Undang-undang yang baik adalah yang berguna bagi bangsa dan negara, terkhusus berdampak langsung pada masyarakatnya. Salah satunya UU yang melibatkan masyarakat dan berdampak adalah UU TPKS.

Peneliti senior BRIN, Siti Zuhro, menyampaikan hal tersebut. Ia menanggapi pernyataan Ketua DPR Puan Maharani terkait dengan kinerja legislasi para wakil rakyat di senayan.

Sebelumnya, Ketua DPR RI, Puan Maharani, meminta anggota legislatif agar tolok ukur perumusan program legislasi tidak berdasarkan banyaknya undang-undang, tetapi dari kualitasnya.

Proses pembuatan UU di masa kepemimpinannya di DPR, tutur Puan, lebih fokus pada mekanisme yang benar serta bermanfaat untuk masyarakat.

“Namun, yang jauh lebih penting adalah pembahasan UU itu melalui mekanisme yang benar serta memberikan manfaat yang besar untuk masyarakat,” tutur Puan.

Siti menegaskan, dalam pembuatan UU yang berkualitas perlu libatkan banyak masyarakat sipil. Dengan demikian, penyerapan aspirasi akan lebih komprehensif dan berdampak bagi rakyat.

“Produk legislasi ikan dieksekusi sebagai keputusan politik dan yang menerima dampaknya adalah rakyat. Harus ada perumusan yang betul-betul sampai ada konsultasi publik yang gayeng. Betul enggak pasal ini ayat ini akan berdampak positif terhadap negara bangsa terutama,” katanya.

Sebaliknya, pengerjaan UU yang terkesan terburu-buru akan memicu polemik di masyarakat, contohnya UU IKN.

“Tidak ada masalah dengan pindah ibukota. Kan rencana bagus. Namun, pindahnya bagaimana? Itu yang perlu jadi pembicaraan. Mmengundang puluhan pakar dalam FGD tidak menjamin rakyat setuju,” tandas Siti.

Sementara itu, Wakil Ketua Badan Legislasi DPR RI, Willy Aditya, mengungkapkan kuantitas produk perundangan memang selalu menjadi sorotan kinerja legislasi DPR.

BACA JUGA:  Puan Maharani : Careworker Indonesia Yang Di Jepang, Jaga Persatuan dan Nama Baik Bangsa

“Tentu beban legislasi itu selalu menjadi sorotan DPR. Namun hari ini, periode ini, sangat produktif, cukup banyak,” ujar Willy.

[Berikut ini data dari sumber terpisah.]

import Summits.MatrixMultiplication.OmegaCensus.STPPSmallPatternKernelSearch

/-!
# ω-census, `(2,1,1)^6` is infeasible in `ℤ/24` — kernel search, part 4 of 8

HONEST FRAMING (pub-omega census; verbatim): lottery ticket; floor = certified bounds/negative ranges.
Census STRUCTURE bookkeeping of the STPP track (seat pub-omega-eng2 = ENG2, gen 33, on the kernel engine + reflection of seat
pub-omega-stpp-3 gen 23; STRUCTURE row B5, the threshold column `T1(H) = max {k : (2,1,1)^k ⊆ H}`, lower side of the
`k = 6` ORDER LAW `(2,1,1)⁶ ⊆ G ↔ 30 ≤ |G|`), not progress on `ω`: small patterns in small groups bound no exponent.

Chunks of the kernel mask search `STPP211Neg.search (zcode 24) 6` (`decide +kernel`; ≈ 182 s of kernel time predicted);
assembled in `STPPSmallPatternNone211K6Z24.lean`.  Chunk entries `(d, x1)`: representative `d` of `A₀ = {0, d}`, first-level exclusion mask `x1`.

References: H. Cohn, R. Kleinberg, B. Szegedy, C. Umans, FOCS 2005 (arXiv:math/0511460), Def. 5.1.  Record: pub-omega HOME
`pub-omega-eng2-g33/results/none6/` (ENG2's C mirror `k211c.c` of the kernel tree — validated against stpp-3's Python mirror
`k211v3.py` on the landed `k = 5` cells to the translation count — gives COMPLETE NONE on this cell with 31990073 mask
translations; per-`(d,c₁,c₂)` cost tables, planner `plan6.py`; farm calibration 46 µs per translation; not used by the proofs).
-/

set_option Elab.async false  -- several kernel pieces: elaborate sequentially (memory)

namespace Summit.MatrixMultiplication.OmegaCensus

namespace STPP211Neg

/-- Chunk list 8 of `ℤ/24`, `k = 6` (1820316 mask translations in the mirror ≈ 84 s predicted). -/
def Z24k6.ch8 : List (ℕ × ℕ) :=
  [(4, 16777185)]

/-- Kernel search over chunk list 8 of `ℤ/24`, `k = 6`. -/
theorem Z24k6.s8 : search (zcode 24) 6 Z24k6.ch8 = true := by
  decide +kernel

/-- Chunk list 9 of `ℤ/24`, `k = 6` (2131176 mask translations in the mirror ≈ 98 s predicted). -/
def Z24k6.ch9 : List (ℕ × ℕ) :=
  [(4, 16769055)]

/-- Kernel search over chunk list 9 of `ℤ/24`, `k = 6`. -/
theorem Z24k6.s9 : search (zcode 24) 6 Z24k6.ch9 = true := by
  decide +kernel

/-- The chunk lists of this part, concatenated. -/
def Z24k6.part4 : List (ℕ × ℕ) :=
  Z24k6.ch8 ++ Z24k6.ch9

/-- The kernel search over this part's chunks (assembled). -/
theorem Z24k6.ps4 : search (zcode 24) 6 Z24k6.part4 = true := by
  simp only [Z24k6.part4, search_append, Z24k6.s8, Z24k6.s9, Bool.and_self]

end STPP211Neg

end Summit.MatrixMultiplication.OmegaCensus
/-- ★★ **THE ROTATION SUB-FAMILY FROM A UNIFORM GEOMETRIC CHARGING BOUND**: `ExcisionChargingBound … A_T A_χ A_H` with `λτ²·A_T ≤ C_T` and
`λτ²·A_χ ≤ Cχ` gives `RotationFamilyS` with `C_H := λτ²·A_H`. -/
theorem rotationFamilyS_of_excisionCharging (hlam : 0 ≤ lamQ) (hτ : 0 ≤ τ) {A_T A_χ A_H : ℝ} (hAH : 0 ≤ A_H)
    (hB : ExcisionChargingBound s lam ℓ ϱ ϱχ A_T A_χ A_H) (hT : lamQ * τ ^ 2 * A_T ≤ C_T) (hχ : lamQ * τ ^ 2 * A_χ ≤ Cχ) :
    RotationFamilyS s lam ℓ μ₀ τ lamQ ϱ b₀ r_S C_T ϱχ Cχ := by
  refine ⟨lamQ * τ ^ 2 * A_H, by positivity, ?_⟩
  intro P C X r₀ v S m D σ hsep hlab _ hS _ hC hX _ _ hW hD
  refine localS_conclusion_rotField_of_geomCharging ϱχ D σ X ϱ C hS hlam hτ S hW hX ?_
  have hb := hB P C X m D σ hsep hlab hC hX hD
  have hsh := shellMassL_nonneg ϱχ D σ P X ϱ C
  have htr := transMassL_nonneg ϱχ D σ P X ϱ C
  have hlt : 0 ≤ lamQ * τ ^ 2 := by positivity
  have h1 := mul_le_mul_of_nonneg_left hb hlt
  have h2 : lamQ * τ ^ 2 * A_T * shellMassL ϱχ D σ P X ϱ C ≤ C_T * shellMassL ϱχ D σ P X ϱ C := mul_le_mul_of_nonneg_right hT hsh
  have h3 : lamQ * τ ^ 2 * A_χ * transMassL ϱχ D σ P X ϱ C ≤ Cχ * transMassL ϱχ D σ P X ϱ C := mul_le_mul_of_nonneg_right hχ htr
  linarith

/-- Record dials `(s, τ, λ, C_T, Cχ) = (3/5, 3/100, 1/2, 1/(3·10⁶), 10⁻⁵)`: `λτ² = 4.5·10⁻⁴`; the admissible geometric constants are
`A_T ≤ C_T/(λτ²) = 1/1350` and `A_χ ≤ Cχ/(λτ²) = 1/45` (both with equality). -/
theorem record_geomCharging_dials : (1 / 2 : ℝ) * (3 / 100) ^ 2 = 45 / 100000 ∧ (1 / 2 : ℝ) * (3 / 100) ^ 2 * (1 / 1350) = 1 / 3000000 ∧
    (1 / 2 : ℝ) * (3 / 100) ^ 2 * (1 / 45) = 1 / 100000 := by
  refine ⟨by norm_num, by norm_num, by norm_num⟩

/-- ★ THE RECORD ROTATION SUB-FAMILY from a geometric charging bound with `(A_T, A_χ) = (1/1350, 1/45)` and any `A_H ≥ 0`. -/
theorem rotationFamilyS_record_of_excisionCharging {A_H : ℝ} (hAH : 0 ≤ A_H)
    (hB : ExcisionChargingBound (3 / 5) (1 / 3) 3 160 80 (1 / 1350) (1 / 45) A_H) :
    RotationFamilyS (3 / 5) (1 / 3) 3 (1 / 100) (3 / 100) (1 / 2) 160 (2 / 5) 3 (1 / 3000000) 80 (1 / 100000) :=
  rotationFamilyS_of_excisionCharging (by norm_num) (by norm_num) hAH hB (by norm_num) (by norm_num)
import Summits.RiemannHypothesis.RiemannHypothesis.Theorems.WeilFormatCDataO109FrontData
import Summits.RiemannHypothesis.RiemannHypothesis.Theorems.S2FormatCE0
import Literature.NumberTheory.LFunctions.YoshidaWindowGramTailMSSines
import Literature.NumberTheory.LFunctions.YoshidaWindowGramMiddleJBox
import Literature.NumberTheory.LFunctions.YoshidaWindowGramTailJFactoredScaled
import Literature.NumberTheory.LFunctions.YoshidaWindowGramTailMSFactored
import Literature.NumberTheory.LFunctions.YoshidaWindowGramTailJDiagTight
import Summits.RiemannHypothesis.RiemannHypothesis.Theorems.FormatCPsdBands
import Summits.RiemannHypothesis.RiemannHypothesis.Theorems.WeilFormatCDiagShift
import Summits.RiemannHypothesis.RiemannHypothesis.Theorems.FormatCPsdSymmBands
import HarnessLib

/-!
# Format C kernel rung `O109` (a = 109/100, column-band layout): odd sector: Schur rows 287…288 (lower triangle) of `M − U₁ − U₂` enclosed by `DS` within `rho`·2^-310 (kernel certificates)

Window `a = 109/100`; prime powers in the window: 2, 3, 2^2, 5, 7, 2^3; prime constant A = 2358/1000 (`WeilFormatC.primeCoeff_form_ge_cells_1098`); evaluator parameters S = 2^320, Kpi 160, Kser 190, kred 8, Kexp 55, J 150; full table modes < 321; light column table modes < 2051; units 2^-310 (Schur entries), 2^-154 (column digits, width 157), 2^-148 (tail-factor digits, width 151), 2^-64 (reciprocal weights), 2^-40 (tail base); order-J tail J = 4, θ = 1/2048, η = 1/10 | 4/1.
Design row: sr-gb-rung-b B g22 hp odd λ-run = PARITY CELL 17 L-SIDE: a = 109/100 with SIX prime powers 2,3,4,5,7,8 (kmax 8; WeilFormatC.primeCoeff_form_ge_cells_1098, A = 2358/1000; 0.0086 below the (log 9)/2 resonance — the last full cell of this kit), μ = 2^-113 = 9.6e-35, odd 320/640/2048, kit precision S 2^320 / c 310 / Kpi 160 / Kser 190 / Kexp 55 / J 150 (A g23 hp levers), MS tail; probes (B g22): λ_min(DS) 8.15e-35 @ 109/100, 3.75e-34 @ 217/200 (Bo 320); see HOME(B)/CELL16-LSIDE-B-g22.md. Generated by sr-gb-rung-a prover A g22 with rh-explicit-weil-2 gen7's generator extended for the odd λ-run (--sector odd --mu-log2; HOME(A)/code-g22/gen7/gramgen7.py sha16 b22c17hp00000109) from `#eval` of the tree's `Encl` functions; every datum is re-verified by the kernel in the theorem files (`decide +kernel`). Helper data of the rh-explicit Weil-positivity programme (format C, K-CELL-2), RH-free. [cite: Yoshida1992HermitianForms, §5 (5.15)-(5.16) p. 301; §7 pp. 305–312]
-/

set_option linter.dupNamespace false
set_option exponentiation.threshold 1024
set_option maxRecDepth 200000

namespace Summit.RiemannHypothesis.RiemannHypothesis.Theorems.WeilFormatCData.O109CBOdd
open Literature.NumberTheory.LFunctions Literature.NumberTheory.LFunctions.Yoshida1992 Encl Literature.Analysis.ValidatedNumerics.NumericsMP
open Summit.RiemannHypothesis.RiemannHypothesis.Theorems.WeilFormatCData.O109

/-- kernel: Schur rows `[287, 289)` (columns `j ≤ i`). -/
theorem tS287 : checkSchurBandG (2 ^ 320) 310 O109CBOdd.rho O109.C O109.tab true 320 (subBoxCB (2 ^ 320) 157 320 154 64 O109CBOdd.ρc O109CBOdd.XP O109CBOdd.Pd O109CBOdd.v O109CBOdd.V 151 8 148 148 O109CBOdd.ρφ O109CBOdd.ρψ O109CBOdd.ΦP O109CBOdd.ΨP O109CBOdd.Pφ O109CBOdd.Pψ (fun i ↦ (dMidOBox (2 ^ 320) O109.C O109.F (tget O109.tab (i + 1)) 1 1024 320 4 O109.momO i).add (dgJoBoxT (2 ^ 320) O109.C O109.F (tget O109.tab (i + 1)) 40 1577326692700 320 2048 4 1 2048 i))) O109CBOdd.DS true 287 2 = true := by
  decide +kernel

end Summit.RiemannHypothesis.RiemannHypothesis.Theorems.WeilFormatCData.O109CBOdd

Berdasarkan data dari laman dpr.go.id (27/4/2022), kinerja legislasi pada tahun prioritas 2022 mencatatkan 9 RUU yang sudah selesai termasuk RUU TPKS yang pengesahannya oleh Ketua DPR RI Puan Maharani.

Masih ada 11 RUU dalam tahap pembahasan, sembilan RUU berstatus terdaftar, tiga RUU dalam tahap penyusunan, enam RUU dalam tahap harmonisasi, dan dua RUU dalam tahap penetapan usul.

Namun, lanjut Willy, pembahasan UU TPKS termasuk cepat dalam pembahasan sekaligus tidak meninggalkan substansi. Dalam waktu delapan hari, RUU itu selesai ditingkat pembahasan.

Pertama, adalah kesamaan kehendak politik dari DPR dan pemerintah untuk menyelesaikan RUU tersebut. Kedua, partisipasi dan dukungan dari elemen masyarakat yang terus mengalir. Dalam proses penyusunannya, DPR dan pemerintah juga melibatkan 120 kelompok masyarakat sipil.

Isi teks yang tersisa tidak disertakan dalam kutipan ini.